▸ Input records:
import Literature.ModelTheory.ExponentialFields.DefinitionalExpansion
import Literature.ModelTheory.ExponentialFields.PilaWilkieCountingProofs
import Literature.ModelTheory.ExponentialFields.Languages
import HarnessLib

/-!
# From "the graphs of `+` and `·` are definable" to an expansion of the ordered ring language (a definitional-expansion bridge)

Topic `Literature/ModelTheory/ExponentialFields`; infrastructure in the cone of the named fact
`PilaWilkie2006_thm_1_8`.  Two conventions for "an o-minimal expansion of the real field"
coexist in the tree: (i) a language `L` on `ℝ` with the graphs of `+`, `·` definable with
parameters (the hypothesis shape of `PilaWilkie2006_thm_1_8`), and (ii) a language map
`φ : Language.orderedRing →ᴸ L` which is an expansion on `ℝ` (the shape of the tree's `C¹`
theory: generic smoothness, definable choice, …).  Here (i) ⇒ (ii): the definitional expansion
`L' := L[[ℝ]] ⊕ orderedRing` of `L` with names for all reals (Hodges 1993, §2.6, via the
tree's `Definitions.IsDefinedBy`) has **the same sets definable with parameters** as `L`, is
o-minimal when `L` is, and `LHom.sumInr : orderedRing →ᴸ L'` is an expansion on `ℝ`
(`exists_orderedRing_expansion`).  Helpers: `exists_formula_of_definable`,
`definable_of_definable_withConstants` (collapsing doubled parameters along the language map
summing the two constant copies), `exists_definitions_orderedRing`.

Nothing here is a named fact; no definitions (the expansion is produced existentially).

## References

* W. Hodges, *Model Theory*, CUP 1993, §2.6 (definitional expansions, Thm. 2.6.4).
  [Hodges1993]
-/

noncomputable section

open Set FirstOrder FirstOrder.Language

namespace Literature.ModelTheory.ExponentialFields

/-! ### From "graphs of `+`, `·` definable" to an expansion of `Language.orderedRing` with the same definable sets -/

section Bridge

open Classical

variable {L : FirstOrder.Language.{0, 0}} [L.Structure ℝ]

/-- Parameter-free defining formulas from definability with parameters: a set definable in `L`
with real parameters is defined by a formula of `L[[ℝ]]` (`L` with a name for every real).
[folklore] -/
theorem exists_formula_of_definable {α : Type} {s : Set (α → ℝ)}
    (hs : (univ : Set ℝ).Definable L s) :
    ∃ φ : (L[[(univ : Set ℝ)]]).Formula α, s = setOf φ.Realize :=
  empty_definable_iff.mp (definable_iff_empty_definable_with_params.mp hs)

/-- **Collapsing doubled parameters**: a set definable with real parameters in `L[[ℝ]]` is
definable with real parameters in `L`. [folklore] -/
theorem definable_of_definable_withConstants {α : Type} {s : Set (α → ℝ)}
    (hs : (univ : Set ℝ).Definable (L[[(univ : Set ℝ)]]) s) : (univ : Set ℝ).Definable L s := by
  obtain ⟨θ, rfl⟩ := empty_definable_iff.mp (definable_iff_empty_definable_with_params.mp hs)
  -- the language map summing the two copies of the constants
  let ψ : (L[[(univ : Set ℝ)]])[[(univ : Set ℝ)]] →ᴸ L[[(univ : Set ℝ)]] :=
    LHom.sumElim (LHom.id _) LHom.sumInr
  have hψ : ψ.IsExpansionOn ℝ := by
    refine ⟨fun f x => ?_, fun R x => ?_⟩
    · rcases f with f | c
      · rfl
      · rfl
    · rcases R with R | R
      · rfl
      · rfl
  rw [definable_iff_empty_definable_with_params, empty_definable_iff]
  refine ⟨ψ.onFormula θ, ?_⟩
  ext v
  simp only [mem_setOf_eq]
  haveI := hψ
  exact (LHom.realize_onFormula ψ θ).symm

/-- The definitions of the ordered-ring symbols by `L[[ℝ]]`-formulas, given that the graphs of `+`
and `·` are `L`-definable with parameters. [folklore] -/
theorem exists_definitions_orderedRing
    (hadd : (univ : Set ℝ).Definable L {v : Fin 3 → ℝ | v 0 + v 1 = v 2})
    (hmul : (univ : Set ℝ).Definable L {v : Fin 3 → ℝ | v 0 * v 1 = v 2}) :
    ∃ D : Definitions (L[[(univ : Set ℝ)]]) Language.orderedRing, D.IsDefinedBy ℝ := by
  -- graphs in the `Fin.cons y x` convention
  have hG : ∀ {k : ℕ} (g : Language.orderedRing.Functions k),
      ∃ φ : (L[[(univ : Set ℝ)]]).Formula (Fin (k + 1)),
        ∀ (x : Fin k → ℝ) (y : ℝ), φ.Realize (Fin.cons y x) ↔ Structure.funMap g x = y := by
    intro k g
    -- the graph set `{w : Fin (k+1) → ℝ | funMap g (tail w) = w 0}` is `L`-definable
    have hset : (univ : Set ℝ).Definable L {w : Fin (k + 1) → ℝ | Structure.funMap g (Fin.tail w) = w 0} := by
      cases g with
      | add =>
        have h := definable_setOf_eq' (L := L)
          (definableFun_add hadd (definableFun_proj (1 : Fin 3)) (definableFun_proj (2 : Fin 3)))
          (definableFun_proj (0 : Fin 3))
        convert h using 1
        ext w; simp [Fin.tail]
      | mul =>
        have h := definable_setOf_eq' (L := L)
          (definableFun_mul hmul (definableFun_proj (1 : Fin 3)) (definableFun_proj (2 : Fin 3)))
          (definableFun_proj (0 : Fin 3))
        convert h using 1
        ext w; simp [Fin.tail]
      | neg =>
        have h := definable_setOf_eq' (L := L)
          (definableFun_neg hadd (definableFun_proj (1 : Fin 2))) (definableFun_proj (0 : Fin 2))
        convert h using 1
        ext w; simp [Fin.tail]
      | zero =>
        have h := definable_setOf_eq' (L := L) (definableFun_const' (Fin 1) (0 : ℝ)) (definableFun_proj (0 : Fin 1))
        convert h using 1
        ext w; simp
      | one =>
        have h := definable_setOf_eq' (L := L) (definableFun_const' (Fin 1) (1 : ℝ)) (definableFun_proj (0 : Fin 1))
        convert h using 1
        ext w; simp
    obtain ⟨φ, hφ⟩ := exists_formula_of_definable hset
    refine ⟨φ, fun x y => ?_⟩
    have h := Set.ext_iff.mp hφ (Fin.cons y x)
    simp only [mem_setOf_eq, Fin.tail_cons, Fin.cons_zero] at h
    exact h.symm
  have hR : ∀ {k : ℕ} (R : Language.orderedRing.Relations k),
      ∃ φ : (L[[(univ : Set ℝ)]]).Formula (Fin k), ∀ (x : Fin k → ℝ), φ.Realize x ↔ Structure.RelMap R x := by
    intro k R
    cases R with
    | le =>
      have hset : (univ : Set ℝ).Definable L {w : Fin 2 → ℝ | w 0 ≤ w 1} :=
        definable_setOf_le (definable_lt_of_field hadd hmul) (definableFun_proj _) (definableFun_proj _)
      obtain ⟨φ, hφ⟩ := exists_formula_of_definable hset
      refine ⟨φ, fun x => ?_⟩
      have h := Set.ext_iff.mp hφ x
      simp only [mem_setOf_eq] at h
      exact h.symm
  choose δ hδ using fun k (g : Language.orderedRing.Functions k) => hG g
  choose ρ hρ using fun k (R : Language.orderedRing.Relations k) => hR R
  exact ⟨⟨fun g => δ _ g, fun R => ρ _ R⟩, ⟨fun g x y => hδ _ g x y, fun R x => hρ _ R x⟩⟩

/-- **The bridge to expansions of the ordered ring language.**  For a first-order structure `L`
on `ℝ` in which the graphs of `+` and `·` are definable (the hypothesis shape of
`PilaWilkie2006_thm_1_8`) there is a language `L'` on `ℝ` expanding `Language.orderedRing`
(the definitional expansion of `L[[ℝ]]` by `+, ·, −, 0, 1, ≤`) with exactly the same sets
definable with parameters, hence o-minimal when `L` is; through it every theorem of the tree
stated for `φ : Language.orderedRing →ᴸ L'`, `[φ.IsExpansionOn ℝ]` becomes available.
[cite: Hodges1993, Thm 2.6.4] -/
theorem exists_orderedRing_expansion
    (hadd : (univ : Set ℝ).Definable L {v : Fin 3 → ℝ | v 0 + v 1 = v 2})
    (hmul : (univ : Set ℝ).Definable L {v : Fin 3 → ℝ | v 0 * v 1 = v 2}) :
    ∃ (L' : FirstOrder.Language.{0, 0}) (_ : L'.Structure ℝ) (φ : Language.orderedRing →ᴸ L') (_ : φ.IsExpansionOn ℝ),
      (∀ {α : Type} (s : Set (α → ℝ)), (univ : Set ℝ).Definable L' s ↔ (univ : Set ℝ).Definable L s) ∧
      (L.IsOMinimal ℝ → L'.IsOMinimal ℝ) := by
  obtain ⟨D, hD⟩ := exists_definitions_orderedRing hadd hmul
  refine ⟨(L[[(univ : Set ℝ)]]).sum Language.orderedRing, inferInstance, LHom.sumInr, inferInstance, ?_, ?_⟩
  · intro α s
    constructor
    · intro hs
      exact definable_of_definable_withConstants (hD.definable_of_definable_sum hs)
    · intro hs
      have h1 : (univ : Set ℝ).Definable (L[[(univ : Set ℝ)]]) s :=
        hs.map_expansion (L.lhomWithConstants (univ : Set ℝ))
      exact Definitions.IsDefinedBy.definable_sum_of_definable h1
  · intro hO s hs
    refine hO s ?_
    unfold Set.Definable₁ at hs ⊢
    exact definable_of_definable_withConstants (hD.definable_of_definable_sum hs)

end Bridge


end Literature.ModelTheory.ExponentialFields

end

▸ Your task:
From the entries above, return exactly the line containing "definable with parameters, hence", the line containing "constructor", and all lines between, and nothing else.

▸ Finished exercise:
definable with parameters, hence o-minimal when `L` is; through it every theorem of the tree
stated for `φ : Language.orderedRing →ᴸ L'`, `[φ.IsExpansionOn ℝ]` becomes available.
[cite: Hodges1993, Thm 2.6.4] -/
theorem exists_orderedRing_expansion
    (hadd : (univ : Set ℝ).Definable L {v : Fin 3 → ℝ | v 0 + v 1 = v 2})
    (hmul : (univ : Set ℝ).Definable L {v : Fin 3 → ℝ | v 0 * v 1 = v 2}) :
    ∃ (L' : FirstOrder.Language.{0, 0}) (_ : L'.Structure ℝ) (φ : Language.orderedRing →ᴸ L') (_ : φ.IsExpansionOn ℝ),
      (∀ {α : Type} (s : Set (α → ℝ)), (univ : Set ℝ).Definable L' s ↔ (univ : Set ℝ).Definable L s) ∧
      (L.IsOMinimal ℝ → L'.IsOMinimal ℝ) := by
  obtain ⟨D, hD⟩ := exists_definitions_orderedRing hadd hmul
  refine ⟨(L[[(univ : Set ℝ)]]).sum Language.orderedRing, inferInstance, LHom.sumInr, inferInstance, ?_, ?_⟩
  · intro α s
    constructor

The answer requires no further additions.